|
|
-
Scanning the last N rows
Peter Wolf 2012-03-02, 21:02
Hello all,
I want to retrieve the most recent N rows from a table, with some column qualifiers.
I can't find a Filter, or anything obvious in my books, or via Google.
What is the idiom for doing this?
Thanks Peter
-
Re: Scanning the last N rows
Shaneal Manek 2012-03-02, 21:20
Assuming your rowkey doesn't somehow encode the time that row was created (in which case you can simply do a scan), things get a bit more interesting.
The 'easiest' approach is probably to Scan, but use a custom filter that only allows in 'recent' rows based on their timestamp (see the TimestampsFilter for an example of how to do this - it isn't exactly what you need, but should show you how) so that you expect at least N rows to match. Then, if your scan matched at least N row, you can sort and take the top N client side. If your scan retrieved less than N row, so you'll have go back and do another scan with a different timestamp filter and aggregate/sort the results from the multiple scans.
The more efficient approach might be to create a second table as a 'recency' index. Let's pretend your data table is called 'd'. Then, you'd created a second table called 'dri' (data recency index). Every time you insert a row into 'd' with a rowkey of 'r', you also insert a row into 'dri' with a rowkey of the current timestamp, and only one column (say, called 'dr') with a value of 'r'. Then, when you want to retrieve the last N rows, you can look at the last N rows in the dri table, and GET the rows from the 'd' table with row keys matching the column values in 'dr'. You can automate some of this with coprocessors too.
Of course, the easiest way is to simply make the most significant bits of your rowkey in your actual data be a timestamp, but I don't know if your schema would allow that.
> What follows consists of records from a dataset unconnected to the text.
/-- **Area formula on the round sphere, image form**: for `ρ > 0` and any `f : E3 → ℝ`,
`∫_{σ_ρ(box)} f dμHE[2] = ∫_{box} ρ² sin θ · f(σ_ρ(θ, φ)) d(θ, φ)`
(`Literature.Analysis.Calculus.integral_image_eq_integral_normDet_smul`, Federer 3.2.5, with
`normDet = ρ² sin θ`). [cite: Federer1969, 3.2.5] -/
theorem setIntegral_image_sphMap {ρ : ℝ} (hρ : 0 < ρ) (f : E3 → ℝ) :
    ∫ y in (fun q : E2 ↦ ρ • sphUnit q) '' sphBox, f y ∂(μHE[2] : Measure E3) =
      ∫ p in sphBox, (ρ ^ 2 * sin (p 0)) * f (ρ • sphUnit p) := by
  have h := Literature.Analysis.Calculus.integral_image_eq_integral_normDet_smul
    (P := E2) (V := E3) (s := sphBox) (f := fun q : E2 ↦ ρ • sphUnit q)
    (f' := fun p : E2 ↦ ρ • sphJacCLM p) measurableSet_sphBox
    (fun p _ ↦ (hasFDerivAt_sphMap ρ p).hasFDerivWithinAt)
    (fun p hp ↦ injective_sphJac_smul hρ p (sin_pos_of_mem_Ioo hp.1)) (injOn_sphMap hρ.ne') f
  rw [finrank_euclideanSpace_fin] at h
  rw [h]
  refine setIntegral_congr_fun measurableSet_sphBox fun p hp ↦ ?_
  simp only
  rw [normDet_sphMap hρ.le p (sin_pos_of_mem_Ioo hp.1).le, smul_eq_mul]
/-- ★ **THE (E∕U)-LETTER AT LENGTH `k ≥ 1` WITH THE RECORD's (7) ROW** (dag-n12-c's `h15EUT` binder VERBATIM over `bd (k) Ω := bd Kt k Ω`), from the grid-guarded (E∕U)ᴮ sentence at
`Dat := Node00.dataSmall7LamTopOf F 2` — §2's `_grid` through the same (7) bridge.  CONDITIONAL (no producer for the (E∕U)ᴮ sentence at any datum).
[cite: Balaban1985Variational, (3),(7) p.278, Thm 1 (2)–(7) pp.278–279; Balaban1984PropagatorsII, (2.3) p.224; Balaban1985RegularSpaces, (1.3)–(1.6) p.77; Balaban1988Convergent, (2.1) p.254, (2.5) p.255, (2.12) p.256, (2.18) p.257 (bookkeeping)] -/
theorem thm1LetterEU_atLength_pTop_of_variationalThm1EUSepCoP7MGB_lamTop_grid {c c₀ c₁ : ℕ} {bd : BondDatum F} {B₃ a₀ a₁ : ℝ}
    (hEU : VariationalThm1EUSepCoP7MGB F 2
      (fun ν M g K k _s => c ≤ ν.M₁ ∧ k + c₀ ≤ F.m + K ∧ F.L ^ c₁ ∣ M ∧
        ∀ i, 1 ≤ i → i ≤ k → dCubeSide (F.P K).L M (RkOfRecord (F.P K).L ν.r (g i)) i ∣ (F.P K).sitesPerDir 0) bd (dataSmall7LamTopOf F 2) B₃ a₀ a₁)
    (ν : Stage7Numerics) (Kt k : ℕ) (hk0 : 0 < k) (hc : c ≤ ν.M₁) (hkc₀ : k + c₀ ≤ F.m + Kt) (hc₁ : F.L ^ c₁ ∣ ν.M₁)
    (hdiv : side (F.P Kt).L ν.M₁ k ∣ (F.P Kt).sitesPerDir 0) :
    ∀ (s : B14.Eq218Concrete.Seq (fun n : ℕ => Node00.unionsOfCubes (F.P Kt) (side (F.P Kt).L ν.M₁ n)) k),
      Node00.Sect2.SeqSeparated ν.M₁ s → 0 < ν.M₁ →
      ∀ (ε₀ : ℝ) (δ : ℕ → ℝ), (∀ j, j ≤ k → 0 < δ j ∧ δ j ≤ a₁ ∧ B₃ * δ j ≤ ε₀) → (∀ j, j < k → δ j ≤ 2 * δ (j + 1)) →
      (∀ j, j < k → δ (j + 1) ≤ 2 * δ j) → ε₀ ≤ a₀ →
      ∀ W : MSField (F.P Kt) SU2,
        Node00.Sect2.DataSmall7PTop (Node00.avOfRecord F 2 Kt) s.Ω (suppDomOfRecord F ν Kt s.Ω) k δ W →
        (∃ U₀ : GaugeField (F.P Kt) 0 SU2, IsMinimizerB (Node00.avOfRecord F 2 Kt)
            {U | (∀ j, j ≤ k → PlaqSmallOn (Node00.Sect2.omegaPlaqsTop s.Ω (suppDomOfRecord F ν Kt s.Ω) j) (ε₀ * (F.P Kt).eta j ^ 2) U) ∧
              Node00.Sect2.CoDivClassOnTop s.Ω (suppDomOfRecord F ν Kt s.Ω) k ε₀ U}
            (bd Kt k s.Ω) W U₀) ∧
        ∀ U₁ U₂ : GaugeField (F.P Kt) 0 SU2,
          IsMinimizerB (Node00.avOfRecord F 2 Kt)
            {U | (∀ j, j ≤ k → PlaqSmallOn (Node00.Sect2.omegaPlaqsTop s.Ω (suppDomOfRecord F ν Kt s.Ω) j) (ε₀ * (F.P Kt).eta j ^ 2) U) ∧
              Node00.Sect2.CoDivClassOnTop s.Ω (suppDomOfRecord F ν Kt s.Ω) k ε₀ U}
            (bd Kt k s.Ω) W U₁ →
          IsMinimizerB (Node00.avOfRecord F 2 Kt)
            {U | (∀ j, j ≤ k → PlaqSmallOn (Node00.Sect2.omegaPlaqsTop s.Ω (suppDomOfRecord F ν Kt s.Ω) j) (ε₀ * (F.P Kt).eta j ^ 2) U) ∧
              Node00.Sect2.CoDivClassOnTop s.Ω (suppDomOfRecord F ν Kt s.Ω) k ε₀ U}
            (bd Kt k s.Ω) W U₂ →
          ∃ u : GaugeTransf (F.P Kt) 0 SU2,
            (∀ j, j ≤ k → ∀ b ∈ bd Kt k s.Ω j, toMS u j b.src = toMS u j b.tgt ∧ ∀ g : SU2, toMS u j b.src * g = g * toMS u j b.src) ∧
              gaugeAct u U₁ = U₂ := by
  intro s hsep hM₁ ε₀ δ hδ h2 h2' hε₀ W hW
  have hk : k ≤ (F.P Kt).m + (F.P Kt).K := by have : (F.P Kt).m + (F.P Kt).K = F.m + Kt := rfl; omega
  exact thm1LetterEU_atLength_of_variationalThm1EUSepCoP7MGB_grid hEU ν Kt k hk0 hc hkc₀ hc₁ hdiv s hsep hM₁ ε₀ δ hδ h2 h2' hε₀ W
    (dataSmall7LamTopOf_of_dataSmall7PTopOf (F := F) (N := 2) hk (s.Ω_off (k + 1) (by omega)) (blockSat_torusClassSeq ν Kt k hk hdiv s) hW)

/-- ★★ **THE (8)-LETTER OF N12's (J0′) ROW WITH THE RECORD's (7) ROW, AT PRINT's [II] (2.3) DATUM, FROM THE BODY OF K0⁷'s V23 STUB-1ᴮ TEXT AT ITS REGISTERED-TO-BE CURRENCY**
`(Node00.lamDatum F, Node00.dataSmall7LamTopOf F 2)` — `h1` = `K0V23Defs.Prop8StepCoPGridGBAt F` UNFOLDED, byte for byte: for the stub's own constants, dag-n12-c's `h15T` binder at
`bd (k) Ω := Node00.lamDatum F Kt k Ω` for every `(ν, Kt, k)` passing `A‴`'s rows.  CONDITIONAL on the stub body (hypothesis-free at this exact `Dat` via `K0Stub1BHolds.prop8StepCoPGridGBAt_holds`,
composed in a separate module outside this file's import policy); nothing asserted. [cite: Balaban1985Variational, (3),(7) p.278, Thm 1 (6)–(8) pp.278–279, Prop. 8 p.304, p.304 lines 1–2; Balaban1984PropagatorsII, (2.3) p.224; Balaban1985RegularSpaces, (1.3)–(1.6) p.77; Balaban1988Convergent, (2.1) p.254, (2.5) p.255, (2.12) p.256, (2.17)–(2.18) p.257; Balaban1987RG1, (0.1) p.251] -/
theorem exists_thm1LetterT_atLength_lamDatum_pTop_of_prop8StepCoPGridGB
    (h1 : ∃ (c c₀ c₁ : ℕ) (B₃ a₀ a₁ : ℝ), 2 * (F.L : ℝ) ^ 2 ≤ B₃ ∧ 0 < a₀ ∧ 0 < a₁ ∧
      Prop8RegSepTopStepGB F 2 (fun ν K Ω => suppDomOfRecord F ν K Ω)
        (fun ν M g K k _s => c ≤ ν.M₁ ∧ k + c₀ ≤ F.m + K ∧ F.L ^ c₁ ∣ M ∧
          ∀ i, 1 ≤ i → i ≤ k → dCubeSide (F.P K).L M (RkOfRecord (F.P K).L ν.r (g i)) i ∣ (F.P K).sitesPerDir 0) (lamDatum F) (dataSmall7LamTopOf F 2) B₃ a₀ a₁) :
    ∃ (c c₀ c₁ : ℕ) (B₃ a₀ a₁ : ℝ), 2 * (F.L : ℝ) ^ 2 ≤ B₃ ∧ 0 < a₀ ∧ 0 < a₁ ∧
    ∀ (ν : Stage7Numerics) (Kt k : ℕ), c ≤ ν.M₁ → k + c₀ ≤ F.m + Kt → F.L ^ c₁ ∣ ν.M₁ → side (F.P Kt).L ν.M₁ k ∣ (F.P Kt).sitesPerDir 0 →
    ∀ (s : B14.Eq218Concrete.Seq (fun n : ℕ => Node00.unionsOfCubes (F.P Kt) (side (F.P Kt).L ν.M₁ n)) k),
      Node00.Sect2.SeqSeparated ν.M₁ s → 0 < ν.M₁ →
      ∀ (ε₀ : ℝ) (δ : ℕ → ℝ), (∀ j, j ≤ k → 0 < δ j ∧ δ j ≤ a₁ ∧ B₃ * δ j ≤ ε₀) → (∀ j, j < k → δ j ≤ 2 * δ (j + 1)) →
      (∀ j, j < k → δ (j + 1) ≤ 2 * δ j) → ε₀ ≤ a₀ →
      ∀ W : MSField (F.P Kt) SU2,
        Node00.Sect2.DataSmall7PTop (Node00.avOfRecord F 2 Kt) s.Ω (suppDomOfRecord F ν Kt s.Ω) k δ W →
        ∀ U₀ : GaugeField (F.P Kt) 0 SU2, IsMinimizerB (Node00.avOfRecord F 2 Kt)
            {U | (∀ j, j ≤ k → PlaqSmallOn (Node00.Sect2.omegaPlaqsTop s.Ω (suppDomOfRecord F ν Kt s.Ω) j) (ε₀ * (F.P Kt).eta j ^ 2) U) ∧
              Node00.Sect2.CoDivClassOnTop s.Ω (suppDomOfRecord F ν Kt s.Ω) k ε₀ U}
            (lamDatum F Kt k s.Ω) W U₀ →
          (∀ j, j ≤ k → PlaqSmallOn (Node00.Sect2.omegaPlaqsTop s.Ω (suppDomOfRecord F ν Kt s.Ω) j) (B₃ * δ j * (F.P Kt).eta j ^ 2) U₀) ∧
            ∀ j, j ≤ k → Node00.Sect2.CoDivSmallOn (Node00.Sect2.omegaBondsTop s.Ω (suppDomOfRecord F ν Kt s.Ω) j) (B₃ * δ j * (F.P Kt).eta j ^ 3) U₀ := by
  obtain ⟨c, c₀, c₁, B₃, a₀, a₁, hB₃, ha₀, ha₁, h8⟩ := h1
  have hL : (1 : ℝ) ≤ F.L := by exact_mod_cast F.hL.2.le
  have hB : 0 < B₃ := lt_of_lt_of_le (by positivity) hB₃
  exact ⟨c, c₀, c₁, B₃, a₀, a₁, hB₃, ha₀, ha₁, fun ν Kt k hc hkc₀ hc₁ hdiv =>
    thm1LetterT_atLength_pTop_of_variationalThm1RegSepCoP7MGB_lamTop_grid (variationalThm1RegSepCoP7MGB_of_prop8TopStepGB_lamDatum hB h8) ν Kt k hc hkc₀ hc₁ hdiv⟩

end Summit.QuantumFields.YangMills.BalabanUVNodes.N12Thm1LettersAtLengthOfK0GridGB

end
-Shaneal On Fri, Mar 2, 2012 at 1:02 PM, Peter Wolf <[EMAIL PROTECTED]> wrote: > Hello all, > > I want to retrieve the most recent N rows from a table, with some column > qualifiers. > > I can't find a Filter, or anything obvious in my books, or via Google. > > What is the idiom for doing this? > > Thanks > Peter
-
Re: Scanning the last N rows
Peter Wolf 2012-03-02, 21:31
Thanks Shaneal,
My rows are created by customer interaction. Unfortunately, I am not interested in rows from a region of time (i.e. "now" .. "a month ago). Instead I want the last N interactions.
Let's say I incorporated an interaction count into the key, and I want to get most recent 1000 rows. I can then do a simple scan with start and stop partial row keys.
But how do I get the interaction count value of the most recent row?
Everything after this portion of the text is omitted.